There is glory in the midst of tribulation.

That’s what Joseph learned.

And Job. And the disciples.

And now you—you have glory in the midst of tribulation.

St. Paul says it this way: “We rejoice in our sufferings, knowing that suffering produces endurance, and endurance produces character, and character produces hope, and hope does not put us to shame, because God’s love has been poured into our hearts through the Holy Spirit who has been given to us” (Romans 5:3-5) [in Holy Baptism].

Patience is not my most obvious trait.

Patience may not be your most obvious trait.

But patience is yours.

It’s a gift from God, a fruit of the Spirit that abides in the Christian.

It’s part of the good conscience that God gives His children.

A part of the clean heart that God creates in us.

You may shed tears. You will.

And you will endure.

And with wisdom born from above you’ve come to this day, to see Jesus, as Simeon did, to receive God’s grace in His Word and Sacraments, to be strengthened and encouraged until the day you are relieved of these burdens, that glorious day when every tear is wiped away, and the good work begun in you in your Baptism is completed.

“Even youths grow tired and weary. And young men stumble and fall. But those who wait on the Lord will renew their strength. They will soar on wings like eagles. They will run and not grow weary. They will walk and not be faint” (Isaiah 40:30-31, NIV).
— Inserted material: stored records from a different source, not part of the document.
import Mathlib
import Summits.CriticalPhenomena.CardyFormulaZ2.Theorems.CardySelfRefinementDefs
import Literature.Probability.Percolation.SelfRefinementMeasure
import HarnessLib

/-!
# Stub `stub_localEngine` of line `far-field-is-a-quarter-turn` (crux `TrivialSectorRate`,
stmt-CriticalPhenomena-10266): the QUARTER TURN — `M_k(ρ,c)` is invariant under the rotation by
`90°` about every coarse vertex `k•u` of `kℤ²`

The engine of the line compares the orbit-grouped coin responses `Tρ(u)`, `Tc(u)` of the block of
a coarse vertex `u`; its mechanism is the `C₄(u)`-symmetry of the self-refinement model
`M_k(ρ,c) = (prodBernoulli (prm k ρ c)).map (cfg k)` about the fine vertex `ctr k u = k•u`.  The
tree (`Literature/Probability/Percolation/SelfRefinementMeasure.lean`) has the transfer principle
`relabel_refinementConfig` / `selfRefinementMeasure_map_relabel` and its three generating
instances (translations by `kℤ²`, the transposition, the reflection `x₀ ↦ -x₀`); this file
composes them into the quarter turn and states everything for the route's abbreviations `cfg`,
`prm`, `M`, `coinLaw` (which are the tree's `refinementConfig`, `refinementParam`,
`selfRefinementMeasure` term for term).

* **Intertwined pairs.**  A bijection `g` of the sites and a bijection `σ` of the coins are
  *intertwined* when `g '' (cfg k S) = cfg k (σ ⁻¹' S)` for every coin set `S` (the configuration
  of the pulled-back coins is the relabelled configuration; `σ i` is the coin read, after the
  motion, at the place of `i`, i.e. the coin of the PRE-image edge / bundle).  If moreover `σ`
  preserves the biases `prm k ρ c`, then the coin law is invariant under `S ↦ σ ⁻¹' S`
  (`prodBernoulli_prm_map_preimage`, `coinLaw_real_preimage_pullback` — no measurability needed,
  the pull-back is a measurable equivalence) and `M_k(ρ,c)` is invariant under `ω ↦ g '' ω`
  (`M_map_relabel_of_intertwine`, `M_real_preimage_relabel_of_intertwine`).  Intertwined pairs
  compose and invert (`intertwine_trans`, `intertwine_symm`); the generators are
  `intertwine_shift` (`k ≠ 0`), `intertwine_transpose`, `intertwine_reflect` (`k ≠ 0`).
* **The quarter turn about `k•u`** (`exists_quarterTurn`, `k ≠ 0`): the site map
  `g x = (c₀ + c₁ − x₁, x₀ − c₀ + c₁)`, `c = ctr k u` (rotation by `+90°` about `c`), is
  intertwined with the coin permutation `σ` acting on own coins by
  `σ (v, d, 0) = ((v₁ − c₁ + c₀, c₀ + c₁ − v₀ − [d = 0]), 1 − d, 0)` and on the shared / selector
  coins of the bundle `(t, d)` by `σ (t, d, j) = ((t₁ − u₁ + u₀, u₀ + u₁ − t₀ − [d = 0]), 1 − d, j)`,
  and `σ` preserves all biases.  Both maps are pinned down by these formulas, so the consequences
  are stated for ANY `g`, `σ` satisfying them: **`M_k(ρ,c)` is invariant under the quarter turn and
  its inverse** (`M_map_relabel_quarterTurn[_symm]`, `M_real_preimage_relabel_quarterTurn[_symm]`).
* **Influences are equivariant** (ANY event `B`, no measurability): the signed influence
  `coinLaw {S | insert i S ∈ ·} − coinLaw {S | S \ {i} ∈ ·}` of the coin `i` on the coin event of
  the rotated event `{ω | g '' ω ∈ B}` is that of `σ⁻¹ i` on the coin event of `B`
  (`infl_pullback_eq` for intertwined pairs, `infl_quarterTurn` for the quarter turn).

The `C₄(u)`-invariance of the orbit sums over `bundlesAt u` and the interior edges of `cellsAt u`,
and the conditional (far-field) forms, are in the companion files `…RotationCoins.lean`,
`…RotationCond.lean`.
-/

noncomputable section

namespace Summit.CriticalPhenomena.CardyFormulaZ2.Theorems.CardySelfRefinement.FarField

open Set MeasureTheory
open Literature.Probability.LatticeModels Literature.Probability.Percolation
open Literature.Probability.Percolation.QuadCrossing
open Summit.CriticalPhenomena.CardyFormulaZ2.Theses.CardySelfRefinement

/-! ### Intertwined pairs: transfer of the coin law and of `M_k` -/

/-- The pull-back of the coins along a bias-preserving coin permutation `σ` preserves the coin
product measure: `(prodBernoulli (prm k ρ c)).map (σ ⁻¹' ·) = prodBernoulli (prm k ρ c)`. -/
theorem prodBernoulli_prm_map_preimage (k : ℕ) (ρ c : ℝ) (σ : Coin ≃ Coin)
    (hprm : ∀ i, prm k ρ c (σ i) = prm k ρ c i) :
    (prodBernoulli (prm k ρ c)).map (fun S : Set Coin => σ ⁻¹' S) = prodBernoulli (prm k ρ c) := by
  rw [prodBernoulli_map_preimage _ σ.injective]
  exact congrArg prodBernoulli (funext hprm)

/-- The same for the coin law `coinLaw k q` at the parameter point `q = (ρ, c)`. -/
theorem coinLaw_map_preimage (k : ℕ) (q : ℝ × ℝ) (σ : Coin ≃ Coin)
    (hprm : ∀ i, prm k q.1 q.2 (σ i) = prm k q.1 q.2 i) :
    (coinLaw k q).map (fun S : Set Coin => σ ⁻¹' S) = coinLaw k q :=
  prodBernoulli_prm_map_preimage k q.1 q.2 σ hprm

/-- The pull-back `S ↦ σ ⁻¹' S` of coin sets is the measurable equivalence
`SiteConfig.relabel σ⁻¹` of the coin space. -/
theorem coe_relabel_symm_eq_preimage (σ : Coin ≃ Coin) :
    ⇑(SiteConfig.relabel σ.symm) = fun S : Set Coin => σ ⁻¹' S :=
  funext fun S => Equiv.image_symm_eq_preimage σ S

/-- The pull-back of the coins is measurable. -/
theorem measurable_preimage_coin (σ : Coin ≃ Coin) : Measurable fun S : Set Coin => σ ⁻¹' S := by
  rw [← coe_relabel_symm_eq_preimage]
  exact MeasurableEquiv.measurable _

/-- **The coin law is invariant under bias-preserving coin permutations, event by event**:
`coinLaw {S | σ ⁻¹' S ∈ X} = coinLaw X` for EVERY `X` (no measurability: the pull-back is a
measurable equivalence). -/
theorem coinLaw_real_preimage_pullback (k : ℕ) (q : ℝ × ℝ) (σ : Coin ≃ Coin)
    (hprm : ∀ i, prm k q.1 q.2 (σ i) = prm k q.1 q.2 i) (X : Set (Set Coin)) :
    (coinLaw k q).real ((fun S : Set Coin => σ ⁻¹' S) ⁻¹' X) = (coinLaw k q).real X := by
  have h := MeasurableEquiv.map_apply (μ := coinLaw k q) (SiteConfig.relabel σ.symm) X
  rw [coe_relabel_symm_eq_preimage, coinLaw_map_preimage k q σ hprm] at h
  rw [measureReal_def, measureReal_def, ← h]

/-- **Invariance principle for `M_k(ρ,c)`**: if the site bijection `g` and the coin bijection `σ`
are intertwined (`g '' (cfg k S) = cfg k (σ ⁻¹' S)`) and `σ` preserves the biases, then
`M_k(ρ,c)` is invariant under the relabelling `ω ↦ g '' ω`. -/
theorem M_map_relabel_of_intertwine (k : ℕ) (ρ c : ℝ) (g : Site 2 ≃ Site 2) (σ : Coin ≃ Coin)
    (hcfg : ∀ S, BondConfig.relabel (sym2Equiv g) (cfg k S) = cfg k (σ ⁻¹' S))
    (hprm : ∀ i, prm k ρ c (σ i) = prm k ρ c i) :
    (M k ρ c).map (BondConfig.relabel (sym2Equiv g)) = M k ρ c := by
  have hmc : Measurable (cfg k) := measurable_refinementConfig k
  show ((prodBernoulli (prm k ρ c)).map (cfg k)).map _ = (prodBernoulli (prm k ρ c)).map (cfg k)
  rw [Measure.map_map (MeasurableEquiv.measurable _) hmc,
    show (BondConfig.relabel (sym2Equiv g)) ∘ cfg k = cfg k ∘ fun S : Set Coin => σ ⁻¹' S from
      funext hcfg,
    ← Measure.map_map hmc (measurable_preimage_coin σ), prodBernoulli_prm_map_preimage k ρ c σ hprm]

/-- Applied form of the invariance principle: `M_k {ω | g '' ω ∈ A} = M_k(A)` for every `A`. -/
theorem M_real_preimage_relabel_of_intertwine (k : ℕ) (ρ c : ℝ) (g : Site 2 ≃ Site 2)
    (σ : Coin ≃ Coin) (hcfg : ∀ S, BondConfig.relabel (sym2Equiv g) (cfg k S) = cfg k (σ ⁻¹' S))
    (hprm : ∀ i, prm k ρ c (σ i) = prm k ρ c i) (A : Set (BondConfig (Site 2))) :
    (M k ρ c).real (BondConfig.relabel (sym2Equiv g) ⁻¹' A) = (M k ρ c).real A := by
  rw [measureReal_def, measureReal_def, ← MeasurableEquiv.map_apply,
    M_map_relabel_of_intertwine k ρ c g σ hcfg hprm]

/-! ### Intertwined pairs compose and invert -/

-- adapted from Summits/PercolationContinuityZ3/Theorems/PercThresholdOneStationaryWeavingVanishingProfile.lean
/-- Relabelling along a composite bijection is the composite of the relabellings. -/
theorem relabel_sym2Equiv_trans (g₁ g₂ : Site 2 ≃ Site 2) (ω : BondConfig (Site 2)) :
    BondConfig.relabel (sym2Equiv (g₁.trans g₂)) ω =
      BondConfig.relabel (sym2Equiv g₂) (BondConfig.relabel (sym2Equiv g₁) ω) := by
  ext z
  simp only [BondConfig.mem_relabel_iff, sym2Equiv_symm, sym2Equiv_apply, Sym2.map_map]
  rfl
Those were my confirmation verses.

They were picked for me by the vacancy pastor who confirmed me because he knew I liked to build planes and that verse has the word “wings” in it.

But I’ve learned—and I hope you have, too—to wait on the Lord and His promises.

What Jesus says is true: “You have sorrow now, but I will see you again, and your hearts will rejoice, and no one will take your joy from you” (John 16:21).

Come, Lord Jesus.

In Jesus’ name, Amen!

Easter 4 (Jubilate), 2018
John 16:16-22
Rev. Benjamin Tyler Holt

This sermon is based upon one preached by Rev. David Petersen, pastor of Redeemer Lutheran Church in Fort Wayne, Indiana.